- Work to complete: The records sit below. Return every line in them that holds the word "Submodule".

- Material shown:
/-!
# Crux 4 `BSDpOnCellC` (stmt-BirchSwinnertonDyer-19034), line `telescope`, leaf N2 / sub-leaf W2: W2's CONTROL MAP ON ALL OF CELL C —
# `∃ α : X^∅_𝔭bar/(C X) → Sel(M₂[C X])^∨` from N1's fibre data + `Mult` (split OR non-split) [+ Heegner], with (ann) DISCHARGED and the
# (split) hypothesis of p749092 / p752662 REPLACED by multiplicative reduction — NO residual local hypothesis
# (helper, `--supports stmt-BirchSwinnertonDyer-19034 --as helper`; closes nothing; NOT the registered text)

Cell `bsd-eis`, width seat `bsd-line-x2-p2` (prover g20, 2026-08-30; D-0154 KEY row 5). THEOREMS ONLY: no definition, no named fact,
no `sorry`, no instance, no notation. The proof of width g19's `TelescopeK2WeightTwoControlMapOfFrobenius.exists_weightTwoControlMap_of_frobenius_of_split`
(p752662) re-run with TWO inputs replaced by this seat's theorems:
* (hfin𝔭bar)/(hfinK) from `TelescopeK2FixedTorsionFiniteMult.finite_fixed_torsionBy_local_of_mult` (twisted Tate uniformisation; split OR
  non-split) instead of `TelescopeK2FixedTorsionFiniteSplitMult` (split only); its local hypothesis (μ) «no primitive `p`-th root of unity of
  `K̄_𝔭bar` is fixed by `I_{K_𝔭bar}`» is DISCHARGED at the degree-one prime `𝔭bar` by
  `TelescopeK2InertiaMovesRootsOfUnity.eq_one_of_pow_prime_eq_one_of_forall_absInertia` (`ℚ_p(ζ_p)/ℚ_p` ramified, `p ≠ 2`);
* (ann) from `TelescopeK2InertiaFrobeniusAnnihilatorBranch.exists_monic_frobeniusAnnihilator_of_fibreData` (cofinite generation of
  `H¹(I_w, A₂[X])` + Cayley–Hamilton) instead of a hypothesis.

* **`exists_weightTwoControlMap_of_mult`** — `K` imaginary quadratic, `p ≠ 2`, `κ` anticyclotomic, `𝔭bar ∋ p` of degree one, `E = W/ℚ` with
  MULTIPLICATIVE reduction at `p`, `ρ₂ : Γ_K → Aut_{ℤ_p⟦X⟧}(A₂)` with (tor), (cof₀), (unr `S₀`), (fd₀ `θ₀`, finite kernel), (deg₁):
  `∃ α : QuotSMulTop (C X) (XBig κ ρ₂ 𝔭bar ∅) →ₗ Sel(M₂[C X])^∨` with kernel killed elementwise by scalars prime to `C X` and FINITE cokernel.
* **`exists_weightTwoControlMap_of_mult_of_heegner`** — the same with (deg₁) from `SatisfiesHeegnerHypothesis N₀ K` + «bad `w ∤ p` divide `N₀`».
* **`exists_weightTwoControlMap_of_cellC`** — the same in the BINDER CURRENCY of the N2 workfile's `K2Weight2.stub_weightTwoControlMap` (v10):
  `CellC W p`, `IsImaginaryQuadratic K`, `SatisfiesHeegnerHypothesis N K`, `p` split in `K` (`ncard (primesOver p) = 2`), `𝔭bar ∋ p`, and N1's
  (unr) as `∃`-free data `S₀ : Set`, `S₀.Finite`, `IsUnramifiedOutside S₀ ρ₂` PLUS the one clause W2's text does not carry:
  «`∀ w ∈ S₀, w ∤ p → N ∈ w`» (the branch lattice is unramified outside `Np`) — see the FINDING in the HONEST FRAMING.

NET FOR W2 (by name): on Cell C (`Mult W p`, both signs) with the road prefix (`K` imaginary quadratic, `p` odd, `κ` anticyclotomic, `𝔭bar`
of degree one, Heegner for `N₀`), W2's conclusion follows from N1-SHAPED fibre data ALONE — no (split), no (inert), no (ann), no (μ).

FINDING (for the LEAD): W2's registered-workfile text quantifies N1's (unr) as `∃ S₀ finite, IsUnramifiedOutside S₀ ρ₂` with NO link between
`S₀` and `N`; the control argument needs (deg₁) «every `w ∈ S₀`, `w ∤ p`, has `e = f = 1`» (finitely decomposed in `K_∞`), which the Heegner
hypothesis supplies exactly for `w ∣ N` — an `S₀` containing an INERT prime is not excluded by the typed FD, and there the local defect need not
be `Λ`-cotorsion (W2's own «Why it might fail»). Recommended repair (N1 side, loss-free for the true branch lattice, unramified outside `Np`):
type (unr) as `∃ S₀, S₀.Finite ∧ IsUnramifiedOutside S₀ ρ₂ ∧ ∀ w ∈ S₀, p ∉ w → N ∈ w`; then `exists_weightTwoControlMap_of_cellC` IS W2.

HONEST FRAMING: assembly over binders; the branch lattice `ρ₂` is a binder; nothing about any curve's BSD is proved;
no registered stub, crux or summit statement is proved by this file; closes: none.

References: [JetchevSkinnerWan2017] §3.4 Lemma 3.4.1; [Castella2018Erratum] Lemma 2.1 (p. 2); [SilvermanATAEC1994] Thm. V.5.3, Cor. V.5.4;
[Brink2007] Thm. 2, Cor. 1 (pp. 2134–2136); [Gross1991] §1; [GreenbergVatsal2000] Prop. 2.4; [SerreLocalFields1979] Ch. IV §4 Prop. 17–18.
-/

noncomputable section

-- D-0017: single-problem summit, the namespace repeats the problem name by design.
set_option linter.dupNamespace false
set_option autoImplicit false

open Field IsDedekindDomain NumberField WeierstrassCurve
open Literature.NumberTheory.GaloisRepresentations Literature.NumberTheory.EllipticCurves
  Literature.NumberTheory.EllipticCurves.BigRepModule Literature.NumberTheory.EllipticCurves.BigGaloisRep
open Summit.BirchSwinnertonDyer.Rank1Residual.X11b

namespace Summit.BirchSwinnertonDyer.BirchSwinnertonDyer.Theorems.TelescopeK2WeightTwoControlMapOfMult

variable {K : Type} [Field K] [NumberField K] {p : ℕ} [Fact p.Prime]

/-- **SUB-LEAF W2 FROM FIBRE DATA ON ALL OF CELL C: `Mult` (split OR non-split) + (deg₁); (ann) and (μ) discharged.** See the module
docstring; the proof is p752662's, with `TelescopeK2FixedTorsionFiniteMult.finite_fixed_torsionBy_local_of_mult` for the finite fixed torsion at
`𝔭bar` and `TelescopeK2InertiaFrobeniusAnnihilatorBranch.exists_monic_frobeniusAnnihilator_of_fibreData` for the Frobenius annihilators.
[cite: JetchevSkinnerWan2017, §3.4, Lemma 3.4.1 (arXiv:1512.06894 p. 14)] [cite: Castella2018Erratum, Lemma 2.1 (p. 2)]
[cite: SilvermanATAEC1994, Thm. V.5.3, Cor. V.5.4 (PDF pp. 407–410)] [cite: Brink2007, Thm. 2 and Cor. 1 (pp. 2134–2136)] -/
theorem exists_weightTwoControlMap_of_mult
    (W : WeierstrassCurve ℚ) [W.IsElliptic] (hK : IsImaginaryQuadratic K) (hp2 : p ≠ 2)
    (hmult : W.HasMultiplicativeReductionAtPrime p)
    (κ : ZpExtension K p) (hκ : κ.IsAnticyclotomic)
    (𝔭bar : HeightOneSpectrum (𝓞 K)) (h𝔭bar : ((p : ℕ) : 𝓞 K) ∈ 𝔭bar.asIdeal)
    (he : 𝔭bar.asIdeal.ramificationIdx (𝓞 ℚ) = 1) (hf : 𝔭bar.asIdeal.inertiaDeg (𝓞 ℚ) = 1)
    [TopologicalSpace (PowerSeries ℤ_[p])] (A₂ : Type) [AddCommGroup A₂] [Module (PowerSeries ℤ_[p]) A₂]
    [TopologicalSpace A₂] [DiscreteTopology A₂]
    (ρ₂ : ContinuousRep (absoluteGaloisGroup K) (PowerSeries ℤ_[p]) A₂)
    [TopologicalSpace (PowerSeries (PowerSeries ℤ_[p]))]
    [ContinuousSMul (PowerSeries (PowerSeries ℤ_[p])) (BigRepModule (PowerSeries ℤ_[p]) p A₂)]
    -- (tor), (cof₀), (unr), (fd₀) of N1's fibre data
    (htor : ∀ a : A₂, ∃ n : ℕ, (PowerSeries.X : PowerSeries ℤ_[p]) ^ n • a = 0)
    (hcof : ∀ a : A₂, ∃ b : A₂, (PowerSeries.X : PowerSeries ℤ_[p]) • b = a)
    (S₀ : Finset (HeightOneSpectrum (𝓞 K))) (hunr : GaloisRep.IsUnramifiedOutside (S₀ : Set (HeightOneSpectrum (𝓞 K))) ρ₂)
    (θ₀ : Submodule.torsionBy (PowerSeries ℤ_[p]) A₂ (PowerSeries.X : PowerSeries ℤ_[p]) →+
      PrimaryTorsion (W.baseChange K).geomPoints p)
    (hθσ : ∀ (σ : absoluteGaloisGroup K)
      (a : Submodule.torsionBy (PowerSeries ℤ_[p]) A₂ (PowerSeries.X : PowerSeries ℤ_[p])),
      θ₀ (BigGaloisRep.torsionRep ρ₂ (PowerSeries.X : PowerSeries ℤ_[p]) σ a) =
        (W.baseChange K).primaryTorsionGaloisRep p σ (θ₀ a))
    (hker : Finite θ₀.ker)
    -- (deg₁): the bad primes away from `p` have degree one (Heegner)
    (hdeg : ∀ w ∈ S₀, ((p : ℕ) : 𝓞 K) ∉ w.asIdeal →
      w.asIdeal.ramificationIdx (𝓞 ℚ) = 1 ∧ w.asIdeal.inertiaDeg (𝓞 ℚ) = 1) :
    ∃ α : QuotSMulTop (PowerSeries.C (PowerSeries.X : PowerSeries ℤ_[p])) (XBig κ ρ₂ 𝔭bar (∅ : Set (HeightOneSpectrum (𝓞 K))))
        →ₗ[PowerSeries (PowerSeries ℤ_[p])]
        CharacterModule (TorsionControl.selmer (localMap K) (strictSet p 𝔭bar (∅ : Set (HeightOneSpectrum (𝓞 K))))
          (TorsionControl.torsionRep (AnticyclotomicBigGaloisRep κ ρ₂) (PowerSeries.C (PowerSeries.X : PowerSeries ℤ_[p])))),
      (∀ m ∈ LinearMap.ker α, ∃ s : PowerSeries (PowerSeries ℤ_[p]),
        ¬ ((PowerSeries.C (PowerSeries.X : PowerSeries ℤ_[p])) ∣ s) ∧ s • m = 0) ∧
      Finite ((CharacterModule (TorsionControl.selmer (localMap K) (strictSet p 𝔭bar (∅ : Set (HeightOneSpectrum (𝓞 K))))
        (TorsionControl.torsionRep (AnticyclotomicBigGaloisRep κ ρ₂) (PowerSeries.C (PowerSeries.X : PowerSeries ℤ_[p]))))) ⧸
          LinearMap.range α) := by
  classical
  -- torsion and `p`-primarity of `A₂` from (tor) + (fd₀)
  have hPT : ∀ e : PrimaryTorsion (W.baseChange K).geomPoints p, IsOfFinAddOrder e := fun e => by
    obtain ⟨k, hk⟩ := PrimaryTorsion.exists_pow_smul_eq_zero e
    refine (isOfFinAddOrder_iff_nsmul_eq_zero).2 ⟨p ^ k, pow_pos (Nat.Prime.pos Fact.out) k, ?_⟩
    apply PrimaryTorsion.ext
    rw [PrimaryTorsion.val_nsmul, hk, PrimaryTorsion.val_zero]
  have htors : ∀ a : A₂, IsOfFinAddOrder a :=
    TelescopeK2BigRepDivisible.isOfFinAddOrder_of_pow_torsion PowerSeries.X htor
      (TelescopeK2BigRepDivisible.isOfFinAddOrder_of_torsionBy PowerSeries.X θ₀ hker hPT)
  have hprim : ∀ a : A₂, ∃ k : ℕ, p ^ k • a = 0 := fun a =>
    TelescopeK2WeightTwoControlMapOfFrobenius.exists_pow_smul_eq_zero_of_isOfFinAddOrder (htors a)
  have hroot : ∀ a : A₂, (∃ k : ℕ, p ^ k • a = 0) →
      ∃ b : A₂, (∃ k : ℕ, p ^ k • b = 0) ∧ (PowerSeries.X : PowerSeries ℤ_[p]) • b = a :=
    TelescopeK2BigRepDivisible.exists_primaryRoot_of_divisible PowerSeries.X hcof htors
  -- the open image at `𝔭bar` and the two finite fixed sets (MULTIPLICATIVE, split or non-split)
  obtain ⟨s, hsurj⟩ :=
    AnticyclotomicLocalImage.anticyclotomic_exists_forall_exists_toAdd_eq_pow_mul hK hp2 κ hκ 𝔭bar h𝔭bar
  -- (μ) at the degree-one prime `𝔭bar` (this seat's `TelescopeK2InertiaMovesRootsOfUnity`)
  have hμ : ∀ ζ : AlgebraicClosure (𝔭bar.adicCompletion K),
      (∀ σ ∈ absInertia (𝔭bar.adicCompletion K), σ • ζ = ζ) → ζ ^ p = 1 → ζ = 1 := fun ζ hfix hζ =>
    TelescopeK2InertiaMovesRootsOfUnity.eq_one_of_pow_prime_eq_one_of_forall_absInertia hp2 𝔭bar h𝔭bar he hf ζ hfix hζ
  have hfinloc := TelescopeK2FixedTorsionFiniteMult.finite_fixed_torsionBy_local_of_mult W κ ρ₂ PowerSeries.X θ₀
    hp2 hmult 𝔭bar h𝔭bar he hf hsurj hμ hθσ hker
  have hfinK := TelescopeK2FixedTorsionFiniteSplitMult.finite_fixed_torsionBy_global_of_local κ ρ₂ PowerSeries.X 𝔭bar hfinloc
  -- the Frobenius annihilators at EVERY `w ∤ p` ((ann), this seat's #2)
  have hann := fun (w : HeightOneSpectrum (𝓞 K)) (hw : ((p : ℕ) : 𝓞 K) ∉ w.asIdeal) (d : LocalGroup K (Sum.inl w)) =>
    TelescopeK2InertiaFrobeniusAnnihilatorBranch.exists_monic_frobeniusAnnihilator_of_fibreData W A₂ ρ₂ htor hcof θ₀ hker w hw d
  -- the bad primes away from `p`, their Frobenius-type elements `d₀ w` with `κ(d₀ w) = p^{s_w} = N w`, and the annihilators `P w`
  set S₁ : Finset (HeightOneSpectrum (𝓞 K)) := S₀.filter (fun w => ((p : ℕ) : 𝓞 K) ∉ w.asIdeal) with hS₁
  have hmem : ∀ w ∈ S₁, w ∈ S₀ ∧ ((p : ℕ) : 𝓞 K) ∉ w.asIdeal := fun w hw => Finset.mem_filter.1 hw
  have hd : ∀ w ∈ S₁, ∃ sd : ℕ × LocalGroup K (Sum.inl w),
      (κ (localMap K (Sum.inl w) sd.2)).toAdd = ((p ^ sd.1 : ℕ) : ℤ_[p]) := fun w hw => by
    obtain ⟨s', d, h⟩ := TelescopeK2WeightTwoControlMapOfFrobenius.exists_localMap_inl_toAdd_eq_pow hK κ hκ w (hmem w hw).2
      ((hdeg w (hmem w hw).1 (hmem w hw).2).1) ((hdeg w (hmem w hw).1 (hmem w hw).2).2)
    exact ⟨(s', d), h⟩
  let d₀ : ∀ w : HeightOneSpectrum (𝓞 K), LocalGroup K (Sum.inl w) := fun w =>
    if hw : w ∈ S₁ then (Classical.choose (hd w hw)).2 else 1
  let N : HeightOneSpectrum (𝓞 K) → ℕ := fun w => if hw : w ∈ S₁ then p ^ (Classical.choose (hd w hw)).1 else 1
  have hN : ∀ w ∈ S₁, (κ (localMap K (Sum.inl w) (d₀ w))).toAdd = (N w : ℤ_[p]) := fun w hw => by
    simp only [d₀, N, dif_pos hw]
    exact Classical.choose_spec (hd w hw)
  have hNpos : ∀ w ∈ S₁, 0 < N w := fun w hw => by
    simp only [N, dif_pos hw]
    exact pow_pos (Nat.Prime.pos Fact.out) _
  have hPex : ∀ w ∈ S₁, ∃ P : Polynomial (PowerSeries ℤ_[p]), P.Monic ∧
      ∀ a : A₂, (∀ h : LocalGroup K (Sum.inr w), ρ₂ (localMap K (Sum.inr w) h) a = a) →
        ∃ a₀ : A₂, (∀ h : LocalGroup K (Sum.inr w), ρ₂ (localMap K (Sum.inr w) h) a₀ = a₀) ∧
          (PowerSeries.X : PowerSeries ℤ_[p]) • a₀ = (Polynomial.aeval (ρ₂ (localMap K (Sum.inl w) (d₀ w))) P) a :=
    fun w hw => hann w (hmem w hw).2 (d₀ w)
  let P : HeightOneSpectrum (𝓞 K) → Polynomial (PowerSeries ℤ_[p]) := fun w =>
    if hw : w ∈ S₁ then Classical.choose (hPex w hw) else Polynomial.X
  have hPmon : ∀ w ∈ S₁, (P w).Monic := fun w hw => by
    simp only [P, dif_pos hw]
    exact (Classical.choose_spec (hPex w hw)).1
  have hP : ∀ w ∈ S₁, ∀ a : A₂, (∀ h : LocalGroup K (Sum.inr w), ρ₂ (localMap K (Sum.inr w) h) a = a) →
      ∃ a₀ : A₂, (∀ h : LocalGroup K (Sum.inr w), ρ₂ (localMap K (Sum.inr w) h) a₀ = a₀) ∧
        (PowerSeries.X : PowerSeries ℤ_[p]) • a₀ = (Polynomial.aeval (ρ₂ (localMap K (Sum.inl w) (d₀ w))) (P w)) a :=
    fun w hw => by
    simp only [P, dif_pos hw]
    exact (Classical.choose_spec (hPex w hw)).2
  refine TelescopeK2ControlOfFrobeniusData.exists_quotSMulTop_XBig_linearMap_of_frobeniusData κ ρ₂ 𝔭bar ∅
    PowerSeries.X (fun a _ => htor a) hroot hfinK hsurj hfinloc S₁ ?_ d₀ N hN P hP ?_ ?_
  · -- (hunr) off `S₁`: a strict-set index `Sum.inr w` has `w ∤ p`, so `w ∉ S₁ ⇒ w ∉ S₀ ⇒` unramified
    intro w hw hstrict τ a
    have hpw : ((p : ℕ) : 𝓞 K) ∉ w.asIdeal := ((inr_mem_strictSet_iff p 𝔭bar w (∅ : Set (HeightOneSpectrum (𝓞 K)))).1 hstrict).2
    have hwS₀ : w ∉ (S₀ : Set (HeightOneSpectrum (𝓞 K))) := fun h =>
      hw (Finset.mem_filter.2 ⟨Finset.mem_coe.1 h, hpw⟩)
    exact TelescopeK2WeightTwoControlMapOfInert.apply_localMap_inr_eq_self_of_isUnramifiedAt ρ₂ (hunr w hwS₀) τ a
  · -- (hrootsI): every element of `A₂` is `p`-primary
    rintro w - a - - ⟨a₀, ha₀, hc⟩
    exact ⟨a₀, ha₀, hprim a₀, hc⟩
  · -- (hnd): reduce modulo `X` (`constantCoeff : ℤ_p⟦X⟧ → ℤ_p`)
    intro a
    refine TelescopeK2WeightTwoControlMapOfFrobenius.not_C_dvd_C_mul_prod_aeval (PowerSeries.constantCoeff (R := ℤ_[p]))
      PowerSeries.constantCoeff_X ?_ S₁ N P hNpos hPmon
    rw [map_pow, map_natCast]
    exact pow_ne_zero _ (Nat.cast_ne_zero.2 (Nat.Prime.ne_zero Fact.out))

- Reply to the task:
    (θ₀ : Submodule.torsionBy (PowerSeries ℤ_[p]) A₂ (PowerSeries.X : PowerSeries ℤ_[p]) →+
      (a : Submodule.torsionBy (PowerSeries ℤ_[p]) A₂ (PowerSeries.X : PowerSeries ℤ_[p])),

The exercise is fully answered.